Par contre, nos lecteurs amateurs de psychologie auront remarqué dans ce paragraphe de fortes connotations sexuelles. Bien sûr, nous ne connaissons rien de la vie du narrateur avant ces évènements mais nous pouvons supposer que son comportement avait été fortement perturbé par des agressions subies au cours de sa petite enfance, agressions que nous soupçonnons être de nature sexuelle. Imaginons ce pauvre enfant, seul face à la haine de sa famille et de ses camarades. Il ne dispose que de ses petits poings et de son silence pour se défendre contre ces violences répétées. Nous pensons que ce traumatisme est à l'origine de son départ vers les colonies : il voulait à la fois échapper au souvenir de ces actes odieux, tout en souhaitant inconsciemment les voir se reproduire, indirectement, au cours de cette opération dont il connaissait, ne l’oublions pas, tous les détails par avance, et notamment cette pénétration dans sa chair et ce dépôt de semence.

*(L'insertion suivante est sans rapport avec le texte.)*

import Summits.ResolutionOfSingularities.ResolutionOfSingularities.Theorems.RadicialJungCleanModelsSufficeGameDefs

/-!
# Route `RadicialJung`, crux `CleanModelsSuffice`, line `Sketch`: the phase-2 POTENTIAL of the
# exceptionalisation game drops in a phase-2 round

Helper for the skeleton of
`Summit.ResolutionOfSingularities.ResolutionOfSingularities.Theses.RadicialJung.CleanModelsSuffice`
(stmt-ResolutionOfSingularities-15883): with `Φ T = Σ_{D ∈ E} sup_{W D} Nval(·, D)` the phase-2 potential
of a game state (`…GameDefs`), a round of the game whose centre is the bad locus `W D₀` of an exceptional
divisor `D₀` (contract `RoundSpec`) makes `Φ` drop: `GameState.Φ_lt_of_roundSpec`. Also two monotonicity
lemmas for `sSup` on `ℕ` (`sSup ∅ = 0`).
-/

noncomputable section

set_option linter.dupNamespace false -- mandated namespace of this single-conjunct summit

open CategoryTheory AlgebraicGeometry TopologicalSpace IsLocalRing
open Literature.AlgebraicGeometry.Resolution Literature.AlgebraicGeometry.Motives

namespace Summit.ResolutionOfSingularities.ResolutionOfSingularities.Theorems.RadicialJung.CleanModelsSuffice

/-! ## Monotonicity of suprema of naturals (with `sSup ∅ = 0`) -/

/-- For sets of naturals, `A ⊆ B` with `B` bounded gives `sSup A ≤ sSup B` (also for `A = ∅`).
[folklore] -/
theorem nat_sSup_le_sSup_of_subset {A B : Set ℕ} (hB : BddAbove B) (h : A ⊆ B) : sSup A ≤ sSup B := by
  rcases A.eq_empty_or_nonempty with rfl | hA
  · simp
  · exact csSup_le_csSup hB hA h

/-- A bounded set of naturals all of whose members are `≤ c` has `sSup ≤ c`. [folklore] -/
theorem nat_sSup_le_of_forall_le {A : Set ℕ} (c : ℕ) (h : ∀ a ∈ A, a ≤ c) : sSup A ≤ c := by
  rcases A.eq_empty_or_nonempty with rfl | hA
  · simp
  · exact csSup_le hA h

/-! ## The potential drops in a phase-2 round -/

section PhaseTwo

variable {p : ℕ} {V₀ : Scheme.{0}} [IsIntegral V₀] {L : Type} [Field L] [Algebra V₀.functionField L]
  {V : Scheme.{0}} [IsIntegral V] {π : V ⟶ V₀} [IsDominant π]

/-- **The phase-2 potential drops.** If `Z = W D₀` is the bad locus of `D₀ ∈ E` (nonempty), blown up with
the phase-2 centre `{old, D₀}`, and `S'` satisfies the round contract, then `Φ S' < Φ S`: the term of
`D₀` (at least `1`) disappears, the terms of the other old divisors do not increase, and the new
exceptional divisor contributes at most the old term of `D₀` minus one. [folklore] -/
theorem GameState.Φ_lt_of_roundSpec (hp : 1 ≤ p) (S : GameState p V₀ L V π)
    (h1 : ∀ v, S.mOld v ≤ 1) (D₀ : V.IdealSheafData) (hD₀ : D₀ ∈ S.E) (hne : (S.W D₀).Nonempty)
    (hZ : IsClosed (S.W D₀)) {V' : Scheme.{0}} [IsIntegral V'] (φ : V' ⟶ V) [IsDominant (φ ≫ π)]
    (S' : GameState p V₀ L V' (φ ≫ π))
    (hRS : S.RoundSpec (S.W D₀) hZ
      (fun v hv => S.oldCh v ∪ {S.lab v ⟨D₀, hD₀, S.mem_support_of_chargedAt hv.2⟩}) φ S') :
    S'.Φ < S.Φ := by
  classical
  set C := Scheme.IdealSheafData.vanishingIdeal ⟨S.W D₀, hZ⟩ with hC
  set sT := strictTransformIdeal φ C with hsT
  set T₀ := sSup ((fun v => S.Nval v D₀) '' S.W D₀) with hT₀
  -- the old term of `D₀` is at least `1`
  have hT₀1 : 1 ≤ T₀ := by
    obtain ⟨v, hv⟩ := hne
    exact (S.one_le_Nval_and_le hp v D₀).1.trans
      (le_csSup (S.bddAbove_Nval_image hp D₀ _) ⟨v, hv, rfl⟩)
  -- points of the new bad loci lie over points of the old ones, with the same resonance
  have hterm : ∀ D ∈ S.E, D ≠ D₀ →
      sSup ((fun x => S'.Nval x (sT D)) '' S'.W (sT D)) ≤ sSup ((fun v => S.Nval v D) '' S.W D) := by
    intro D hD hDne
    refine nat_sSup_le_sSup_of_subset (S.bddAbove_Nval_image hp D _) ?_
    rintro _ ⟨x, ⟨hx1, hxch⟩, rfl⟩
    by_cases hx : φ x ∈ S.W D₀
    · obtain ⟨-, hothers, -⟩ := hRS.p2 x hx ⟨D₀, hD₀, S.mem_support_of_chargedAt hx.2⟩ hx.1 hx.2 rfl hx1
      obtain ⟨hiff, hN⟩ := hothers D hD hDne
      have hch : S.chargedAt D (φ x) := hiff.mp hxch
      refine ⟨φ x, ⟨hx.1, hch⟩, (hN hch).symm⟩
    · have hch : S.chargedAt D (φ x) := (hRS.off_charged x hx D hD).mp hxch
      have hm : S.mOld (φ x) = 1 := by rw [← hRS.off_mOld x hx]; exact hx1
      exact ⟨φ x, ⟨hm, hch⟩, (hRS.off_Nval x hx D hD hch).symm⟩
  -- the strict transform of `D₀` has empty bad locus
  have hterm₀ : sSup ((fun x => S'.Nval x (sT D₀)) '' S'.W (sT D₀)) = 0 := by
    have hempty : S'.W (sT D₀) = ∅ := by
      ext x
      simp only [Set.mem_empty_iff_false, iff_false]
      rintro ⟨hx1, hxch⟩
      by_cases hx : φ x ∈ S.W D₀
      · obtain ⟨hnot, -, -⟩ := hRS.p2 x hx ⟨D₀, hD₀, S.mem_support_of_chargedAt hx.2⟩ hx.1 hx.2 rfl hx1
        exact hnot hxch
      · have hch : S.chargedAt D₀ (φ x) := (hRS.off_charged x hx D₀ hD₀).mp hxch
        have hm : S.mOld (φ x) = 1 := by rw [← hRS.off_mOld x hx]; exact hx1
        exact hx ⟨hm, hch⟩
    rw [hempty, Set.image_empty]
    simp
  -- the new exceptional divisor contributes at most `T₀ - 1`
  have hexc : sSup ((fun x => S'.Nval x (C.comap φ)) '' S'.W (C.comap φ)) ≤ T₀ - 1 := by
    refine nat_sSup_le_of_forall_le _ ?_
    rintro _ ⟨x, ⟨hx1, hxch⟩, rfl⟩
    have hx : φ x ∈ S.W D₀ := by
      by_contra hx
      exact hRS.off_exc x hx hxch
    obtain ⟨-, -, hnew⟩ := hRS.p2 x hx ⟨D₀, hD₀, S.mem_support_of_chargedAt hx.2⟩ hx.1 hx.2 rfl hx1
    have h : S'.Nval x (C.comap φ) + 1 = S.Nval (φ x) D₀ := hnew hxch
    have hle : S.Nval (φ x) D₀ ≤ T₀ := le_csSup (S.bddAbove_Nval_image hp D₀ _) ⟨φ x, hx, rfl⟩
    change S'.Nval x (C.comap φ) ≤ T₀ - 1
    omega
  -- assemble
  have h1' := h1
  unfold GameState.Φ
  rw [hRS.E_eq, List.map_append, List.sum_append, List.map_map]
  simp only [List.map_cons, List.map_nil, List.sum_cons, List.sum_nil, add_zero]
  -- compare the sums over `S.E` termwise, with a saving of `T₀` at `D₀`
  set F : V.IdealSheafData → ℕ := fun D => sSup ((fun v => S.Nval v D) '' S.W D) with hF
  set F' : V.IdealSheafData → ℕ :=
    (fun D => sSup ((fun x => S'.Nval x D) '' S'.W D)) ∘ sT with hF'
  have hle : ∀ D ∈ S.E, F' D + (if D = D₀ then T₀ else 0) ≤ F D := by
    intro D hD
    by_cases hDD : D = D₀
    · subst hDD
      simp only [if_true, hF', Function.comp_apply]
      rw [hterm₀, zero_add]
    · simp only [hDD, if_false, add_zero, hF', Function.comp_apply]
      exact hterm D hD hDD
  have hsum : (S.E.map F').sum + T₀ ≤ (S.E.map F).sum := by
    have h2 : (S.E.map fun D => F' D + (if D = D₀ then T₀ else 0)).sum ≤ (S.E.map F).sum :=
      List.sum_le_sum hle
    rw [List.sum_map_add] at h2
    have h3 : T₀ ≤ (S.E.map fun D => if D = D₀ then T₀ else 0).sum :=
      List.single_le_sum (fun _ _ => Nat.zero_le _) _ (List.mem_map.mpr ⟨D₀, hD₀, by simp⟩)
    omega
  change (S.E.map F').sum + sSup ((fun x => S'.Nval x (C.comap φ)) '' S'.W (C.comap φ)) < (S.E.map F).sum
  omega

end PhaseTwo

end Summit.ResolutionOfSingularities.ResolutionOfSingularities.Theorems.RadicialJung.CleanModelsSuffice

end
import Summits.KontsevichZagierPeriods.KontsevichZagierPeriods.Theses.RealPeriodGerms

/-!
# `Assembly` (stmt-KontsevichZagierPeriods-3848, route RealPeriodGerms) — proof

The route's assembly item `GermComplete → RealTransfer → KontsevichZagierPeriods` is the body of
its deciding theorem `closes` read as an implication: `closes` carries the five further route items
as (unused) binders, so its argument is replayed here on the two hypotheses it consumes.
(lead c10 of crux 9129, banking)
-/

namespace Summit.KontsevichZagierPeriods.RealPeriodGerms

/-- **Assembly of route RealPeriodGerms** (stmt-KontsevichZagierPeriods-3848):
`GermComplete → RealTransfer → KontsevichZagierPeriods`. For rational-shape representations `r, r'`
with equal values, `GermComplete` at the parameter-free point (`N = 0`, `p = Fin.elim0`, where
`Fin.append x p = x` and the germ hypothesis is just `r.value = r'.value`) puts
`gen r - gen r'` in the real relation module, and `RealTransfer` descends this to
`KZ.of r - KZ.of r' ∈ KZ.relations` — verbatim the argument of the route's deciding theorem
`closes`, which states it behind five more (unused) route-item binders.
[Kontsevich–Zagier 2001, §1.2] [folklore] -/
theorem assembly_proof :
    Summit.KontsevichZagierPeriods.KontsevichZagierPeriods.Theses.RealPeriodGerms.Assembly := by
  intro hC hT n m r r' _ _ hval
  -- bookkeeping at N = 0: appending an empty block of coordinates is the identity
  have happ : ∀ (k : ℕ) (x : Fin k → ℝ) (z : Fin 0 → ℝ), Fin.append x z = x :=
    fun k x z => funext fun i => Fin.append_left x z i
  refine hT n m r r' ?_
  have key := hC 0 n m Fin.elim0 r.domain r.integrand r'.domain r'.integrand
    r.isSemialgebraic_domain r.isSemialgebraicFunOn_integrand r'.isSemialgebraic_domain
    r'.isSemialgebraicFunOn_integrand
    ⟨Set.univ, Filter.univ_mem, fun z _ _ => by
      simp only [happ, Set.setOf_mem_eq]
      exact ⟨r.integrableOn, r'.integrableOn, hval⟩⟩
  simp only [happ, Set.setOf_mem_eq] at key
  exact key

end Summit.KontsevichZagierPeriods.RealPeriodGerms
/-- **Space factor**: for `2R₁ + 4 ≤ L`, the second differences of `b ↦ φ(b̃₀/R₁)φ(b̃₁/R₁)` along the two axes are `≤ K/R₁²` pointwise (`|φ| ≤ 1`).
[cite: Katznelson2004, Ch. I §6.3] -/
theorem abs_fwdDiff_two_spaceBump_le {L : ℕ} [NeZero L] (φ : ℝ → ℝ) (hφ : ContDiff ℝ 2 φ) {K : ℝ} (hK : ∀ t, |iteratedDeriv 2 φ t| ≤ K)
    (hφ1 : ∀ t, |φ t| ≤ 1) (hφ0 : ∀ t, 1 ≤ |t| → φ t = 0) {R₁ : ℕ} (hR₁ : 0 < R₁) (hL : 2 * R₁ + 4 ≤ L) (b : TorusSite 2 L) (i : Fin 2) :
    |((fwdDiff (Pi.single i (1 : ZMod L) : TorusSite 2 L))^[2]
        (fun b : TorusSite 2 L => φ (((b 0).valMinAbs : ℝ) / R₁) * φ (((b 1).valMinAbs : ℝ) / R₁))) b| ≤ K / (R₁ : ℝ) ^ 2 := by
  have hR' : (0 : ℝ) < R₁ := by exact_mod_cast hR₁
  have hK0 : 0 ≤ K := (abs_nonneg _).trans (hK 0)
  set f : (Fin 2 → ℤ) → ℝ := fun m => φ ((m 0 : ℝ) / R₁) * φ ((m 1 : ℝ) / R₁) with hf
  set v : Fin 2 → ℤ := Pi.single i 1 with hv
  have hvan : ∀ m : Fin 2 → ℤ, ∀ j, (R₁ : ℤ) ≤ |m j| → f m = 0 := by
    intro m j hj
    have hj2 : j = 0 ∨ j = 1 := by fin_cases j <;> simp
    rcases hj2 with rfl | rfl
    · have hz : φ ((m 0 : ℝ) / R₁) = 0 := by
        refine hφ0 _ ?_
        rw [abs_div, abs_of_pos hR', le_div_iff₀ hR', one_mul]; exact_mod_cast hj
      simp only [hf, hz, zero_mul]
    · have hz : φ ((m 1 : ℝ) / R₁) = 0 := by
        refine hφ0 _ ?_
        rw [abs_div, abs_of_pos hR', le_div_iff₀ hR', one_mul]; exact_mod_cast hj
      simp only [hf, hz, mul_zero]
  have hsupp : ∀ m : Fin 2 → ℤ, (∃ j, (L : ℤ) ≤ 2 * |m j| + 2 * (2 : ℕ) * |v j|) → f m = 0 := by
    rintro m ⟨j, hj⟩
    refine hvan m j ?_
    have hvj : |v j| ≤ 1 := by
      simp only [hv, Pi.single_apply]
      split_ifs <;> simp
    push_cast at hj hL ⊢
    nlinarith [hvj, abs_nonneg (v j), abs_nonneg (m j)]
  have hsec := fwdDiff_iter_comp_section (P := L) (fun x : ZMod L => x.valMinAbs) f v 2
    (fun b t ht => section_consistent_valMinAbs f v 2 hsupp b t ht) b
  have hcast : (fun j : Fin 2 => ((v j : ℤ) : ZMod L)) = (Pi.single i (1 : ZMod L) : TorusSite 2 L) := by
    funext j; simp only [hv, Pi.single_apply]; split_ifs <;> simp
  rw [hcast] at hsec
  have hfeq : (fun b : TorusSite 2 L => f (fun j => (b j).valMinAbs)) =
      fun b : TorusSite 2 L => φ (((b 0).valMinAbs : ℝ) / R₁) * φ (((b 1).valMinAbs : ℝ) / R₁) := by
    funext b; simp only [hf]
  rw [hfeq] at hsec
  rw [hsec]
  -- along the axis `i` the restriction to the line is `s ↦ φ((m̃ᵢ + s)/R₁) · φ(m̃ᵢ'/R₁)`
  set m : Fin 2 → ℤ := fun j => (b j).valMinAbs with hm
  fin_cases i
  · have hline := fwdDiff_iter_eq_of_line f v m (fun s => φ (((m 0 : ℝ) + s) / R₁) * φ ((m 1 : ℝ) / R₁)) (fun k => by
        simp [hf, hv]) 2
    rw [hline]
    have hprod : ((fwdDiff (1 : ℝ))^[2] (fun s => φ (((m 0 : ℝ) + s) / R₁) * φ ((m 1 : ℝ) / R₁))) 0 =
        ((fwdDiff (1 : ℝ))^[2] (fun s => φ (((m 0 : ℝ) + s) / R₁))) 0 * φ ((m 1 : ℝ) / R₁) := by
      simp only [Function.iterate_succ, Function.iterate_zero, Function.comp_apply, fwdDiff, Function.id_def]
      ring
    rw [hprod, abs_mul]
    calc |((fwdDiff (1 : ℝ))^[2] (fun s => φ (((m 0 : ℝ) + s) / R₁))) 0| * |φ ((m 1 : ℝ) / R₁)|
        ≤ K / (R₁ : ℝ) ^ 2 * 1 := mul_le_mul (abs_fwdDiff_two_rescaled_le φ hφ hK hR' _) (hφ1 _) (abs_nonneg _) (by positivity)
      _ = K / (R₁ : ℝ) ^ 2 := mul_one _
  · have hline := fwdDiff_iter_eq_of_line f v m (fun s => φ ((m 0 : ℝ) / R₁) * φ (((m 1 : ℝ) + s) / R₁)) (fun k => by
        simp [hf, hv]) 2
    rw [hline]
    have hprod : ((fwdDiff (1 : ℝ))^[2] (fun s => φ ((m 0 : ℝ) / R₁) * φ (((m 1 : ℝ) + s) / R₁))) 0 =
        φ ((m 0 : ℝ) / R₁) * ((fwdDiff (1 : ℝ))^[2] (fun s => φ (((m 1 : ℝ) + s) / R₁))) 0 := by
      simp only [Function.iterate_succ, Function.iterate_zero, Function.comp_apply, fwdDiff, Function.id_def]
      ring
    rw [hprod, abs_mul]
    calc |φ ((m 0 : ℝ) / R₁)| * |((fwdDiff (1 : ℝ))^[2] (fun s => φ (((m 1 : ℝ) + s) / R₁))) 0|
        ≤ 1 * (K / (R₁ : ℝ) ^ 2) := mul_le_mul (hφ1 _) (abs_fwdDiff_two_rescaled_le φ hφ hK hR' _) (abs_nonneg _) zero_le_one
      _ = K / (R₁ : ℝ) ^ 2 := one_mul _

/-! ### §4 The product bump on `(ℤ/P)¹ × (ℤ/L)²` -/

/-- Iterated differences of a product with a factor constant along the direction. [folklore] -/
theorem fwdDiff_iter_mul_const_real {A : Type*} [AddCommMonoid A] (f : A → ℝ) (c : ℝ) (v : A) (N : ℕ) (a : A) :
    ((fwdDiff v)^[N] (fun x => f x * c)) a = ((fwdDiff v)^[N] f) a * c := by
  rw [fwdDiff_iter_eq_sum_shift, fwdDiff_iter_eq_sum_shift, sum_mul]
  refine sum_congr rfl fun k _ => ?_
  rw [smul_mul_assoc]

/-- Iterated differences of a product with a factor constant along the direction (constant on the left). [folklore] -/
theorem fwdDiff_iter_const_mul_real {A : Type*} [AddCommMonoid A] (f : A → ℝ) (c : ℝ) (v : A) (N : ℕ) (a : A) :
    ((fwdDiff v)^[N] (fun x => c * f x)) a = c * ((fwdDiff v)^[N] f) a := by
  have h := fwdDiff_iter_mul_const_real f c v N a
  have hfun : (fun x => c * f x) = fun x => f x * c := funext fun x => mul_comm _ _
  rw [hfun, h, mul_comm]
import Literature.NumberTheory.CubicFields.MaximalCubicRings
import Literature.NumberTheory.CubicFields.StabilizerOneOrThree
import Literature.NumberTheory.CubicFields.ShintaniZeta
import HarnessLib

/-!
# `|Stab| = 3` iff the cubic field is Galois: the weights of the Davenport–Heilbronn orbits (BTT (29))

Topic `Literature/NumberTheory/CubicFields`; built on `MaximalCubicRings.lean` (`R(f) ≅ 𝓞 K_f` for
maximal irreducible `f`), `StabilizerOneOrThree.lean` (`|Aut R(f)| ∣ 3`, `RingAut K_f ≃ (K_f ≃ₐ[ℚ] K_f)`)
and `ShintaniZeta.lean` (`stabCard`, `ringAutCongr`).

Bhargava–Taniguchi–Thorne 2023, §4.1 (29): "`|Aut(F)| = 1` if `F` is a non-Galois cubic field,
`3` if `F` is a Galois cubic field" — the automorphisms of the cubic field being those of its
maximal order. This file proves, for `f` irreducible and maximal (the Davenport–Heilbronn orbits):

* `RingOfForm.card_ringAut_ringOfIntegers_eq` — `|Aut 𝓞 K| = |Aut K|` for a number field `K`
  (restriction `mapRingEquiv` and extension to the fraction field are mutually inverse injections);
* `RingOfForm.card_ringAut_eq_card_algEquiv_of_isMaximal` — `|Aut R(f)| = |Aut_ℚ K_f|`;
* **`stabCard_eq_three_iff_isGalois`**, **`stabCard_eq_one_iff_not_isGalois`** — `|Stab(f)| = 3`
  iff `K_f/ℚ` is Galois, `|Stab(f)| = 1` iff it is not.

## References

* M. Bhargava, T. Taniguchi, F. Thorne, *Improved error estimates for the Davenport–Heilbronn
  theorems*, Math. Ann. 389 (2024) = arXiv:2107.12819, §4.1 (29) [BhargavaTaniguchiThorne2023].
-/

namespace Literature.NumberTheory.CubicFields

namespace RingOfForm

open BinaryCubic NumberField

/-! ### `|Aut 𝓞 K| = |Aut K|` -/

section NumberField

variable (K : Type*) [Field K] [NumberField K]

/-- Restriction `Aut K → Aut 𝓞 K` is injective (two automorphisms agreeing on `𝓞 K` agree on its
fraction field `K`). [folklore] -/
theorem mapRingEquiv_injective : Function.Injective (fun e : RingAut K => RingOfIntegers.mapRingEquiv e) := by
  intro e e' h
  apply RingEquiv.ext
  intro x
  have hh : ∀ y : 𝓞 K, e (algebraMap (𝓞 K) K y) = e' (algebraMap (𝓞 K) K y) := fun y => by
    have := congrArg (fun σ : RingAut (𝓞 K) => ((σ y : 𝓞 K) : K)) h
    simpa [RingOfIntegers.coe_eq_algebraMap] using this
  -- `x = a / b` with `a, b ∈ 𝓞 K`
  obtain ⟨⟨a, b⟩, hx⟩ := IsLocalization.surj (nonZeroDivisors (𝓞 K)) x
  simp only at hx
  have hb : (algebraMap (𝓞 K) K) b ≠ 0 :=
    IsFractionRing.to_map_ne_zero_of_mem_nonZeroDivisors b.2
  have hx' : x = algebraMap (𝓞 K) K a / algebraMap (𝓞 K) K b := by
    rw [eq_div_iff hb]; exact hx
  rw [hx', map_div₀, map_div₀, hh a, hh b]

/-- Extension `Aut 𝓞 K → Aut K` is injective. [folklore] -/
theorem ringEquivOfRingEquiv_injective :
    Function.Injective (fun σ : RingAut (𝓞 K) => (IsFractionRing.ringEquivOfRingEquiv σ : RingAut K)) := by
  intro σ τ h
  apply RingEquiv.ext
  intro x
  apply IsFractionRing.injective (𝓞 K) K
  have := congrArg (fun e : RingAut K => e (algebraMap (𝓞 K) K x)) h
  simpa [IsFractionRing.ringEquivOfRingEquiv_algebraMap] using this

/-- **`|Aut 𝓞 K| = |Aut K|`** for a number field `K`. [folklore] -/
theorem card_ringAut_ringOfIntegers_eq : Nat.card (RingAut (𝓞 K)) = Nat.card (RingAut K) := by
  classical
  -- `Aut K` is finite (it injects into the finite `K ≃ₐ[ℚ] K`)
  haveI : Finite (RingAut K) := by
    refine Finite.of_injective (fun e : RingAut K => (AlgEquiv.ofRingEquiv (f := e) (fun q => by simp) : K ≃ₐ[ℚ] K)) ?_
    intro e e' h
    apply RingEquiv.ext
    intro x
    have := congrArg (fun φ : K ≃ₐ[ℚ] K => φ x) h
    simpa using this
  haveI : Finite (RingAut (𝓞 K)) := Finite.of_injective _ (ringEquivOfRingEquiv_injective K)
  exact le_antisymm (Nat.card_le_card_of_injective _ (ringEquivOfRingEquiv_injective K))
    (Nat.card_le_card_of_injective _ (mapRingEquiv_injective K))

end NumberField

/-! ### Maximal irreducible forms: `|Aut R(f)| = |Aut_ℚ K_f|` -/

variable {f : BinaryCubic ℤ} [hf : Fact f.IsIrreducible]

/-- **`|Aut R(f)| = |Aut_ℚ(K_f)|` for maximal irreducible `f`** (`R(f) ≅ 𝓞 K_f`). [folklore] -/
theorem card_ringAut_eq_card_algEquiv_of_isMaximal (hmax : IsMaximal f) :
    Nat.card (RingAut (RingOfForm f)) = Nat.card (RatAlgebra f ≃ₐ[ℚ] RatAlgebra f) := by
  rw [Nat.card_congr (ringAutCongr (ringEquivRingOfIntegers hmax)), card_ringAut_ringOfIntegers_eq,
    Nat.card_congr (ringAutEquivAlgEquiv f)]

/-- `|Aut_ℚ K_f| = 3` iff `K_f/ℚ` is Galois. [folklore] -/
theorem card_algEquiv_eq_three_iff_isGalois :
    Nat.card (RatAlgebra f ≃ₐ[ℚ] RatAlgebra f) = 3 ↔ IsGalois ℚ (RatAlgebra f) := by
  rw [← finrank_ratAlgebra_eq_three (f := f)]
  constructor
  · intro h; exact IsGalois.of_card_aut_eq_finrank ℚ (RatAlgebra f) h
  · intro h; exact IsGalois.card_aut_eq_finrank ℚ (RatAlgebra f)

end RingOfForm

open RingOfForm BinaryCubic

variable {f : BinaryCubic ℤ}

/-- **`|Stab(f)| = 3` iff `K_f` is a Galois cubic field**, for `f` irreducible and maximal (the
Davenport–Heilbronn orbit of the cubic field `K_f`; BTT (29)). [cite: BhargavaTaniguchiThorne2023, §4.1 (29) (|Aut F| = 3 iff F is a Galois cubic field)] -/
theorem stabCard_eq_three_iff_isGalois [hf : Fact f.IsIrreducible] (hmax : IsMaximal f) :
    stabCard f = 3 ↔ IsGalois ℚ (RatAlgebra f) := by
  rw [stabCard_eq_card_ringAut, card_ringAut_eq_card_algEquiv_of_isMaximal hmax, card_algEquiv_eq_three_iff_isGalois]

/-- **`|Stab(f)| = 1` iff `K_f` is a non-Galois cubic field**, for `f` irreducible and maximal
(BTT (29)). [cite: BhargavaTaniguchiThorne2023, §4.1 (29) (|Aut F| = 1 iff F is a non-Galois cubic field)] -/
theorem stabCard_eq_one_iff_not_isGalois [hf : Fact f.IsIrreducible] (hmax : IsMaximal f) :
    stabCard f = 1 ↔ ¬ IsGalois ℚ (RatAlgebra f) := by
  rw [← stabCard_eq_three_iff_isGalois hmax]
  have h13 : stabCard f = 1 ∨ stabCard f = 3 := card_stabilizer_eq_one_or_three
  constructor
  · intro h1 h3; omega
  · intro h3; omega

end Literature.NumberTheory.CubicFields
/-- **IUTchI:Def5.2(iii)** (kurims p.134) A morphism of tagged `ℱ`-prime-strips IS a morphism of the underlying ones ("a collection of
isomorphisms, indexed by `𝕍`" — the tag carries no morphism data): the bijection. [claim: Mochizuki2012, status: disputed] -/
def FStrip.untagFIsoEquiv (F₁ F₂ : (FK.tagF ι i₀).FStrip) :
    F₁.Iso F₂ ≃ (FStrip.untagF ι i₀ F₁).Iso (FStrip.untagF ι i₀ F₂) where
  toFun φ := fun v => (inducedFunctor _).mapIso (φ v)
  invFun ψ := fun v => InducedCategory.isoMk (ψ v)
  left_inv _ := rfl
  right_inv _ := rfl

/-- **IUTchI:Def5.2(ii)** (kurims p.134) An `ℱ^⊢`-prime-strip of the tagged kit read as one of `FK` (same constituents).
[claim: Mochizuki2012, status: disputed] -/
abbrev FmStrip.untagF (F : (FK.tagF ι i₀).FmStrip) : FK.FmStrip := ⟨F.obj, F.isModel⟩

/-- **IUTchI:Def5.2(iv)** (kurims p.134) An `ℱ^⊩`-prime-strip of the tagged kit read as one of `FK` (same collection of data).
[claim: Mochizuki2012, status: disputed] -/
abbrev FrStrip.untagF (F : (FK.tagF ι i₀).FrStrip) : FK.FrStrip := ⟨F.obj, F.isModel⟩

Je n'ai pas été clair ? Je recommence : pour lui, cette opération s'apparentait à un viol, un acte qui terrorisait son moi conscient mais qui attirait son moi inconscient. L'opération était pour lui un moyen de revivre cet instant honni, enfoui dans son subconscient, dont il ne comprenait pas les résurgences cycliques dans son conscient qui aurait dû se comporter comme un geôlier gardant la porte d'accès entre conscient et inconscient, en ne laissant filtrer que les souvenirs agréables et assurant ainsi à sa vie consciente un niveau de sûreté acceptable en empêchant la subconscience de submerger la conscience. Il s'agissait en définitive d'une lutte entre le moi effectif et le moi affectif.

Ce n'est toujours pas clair ? Je recommence : ....

Note de l'éditeur : cette explication se poursuivant sur cinquante pages, il ne restait plus assez de place dans la revue pour publier l'intégralité de la traduction du texte ancien. A notre grand regret, et j'espère que notre collaborateur nous pardonnera cette infidélité, nous avons dû éliminer une partie de sa démonstration.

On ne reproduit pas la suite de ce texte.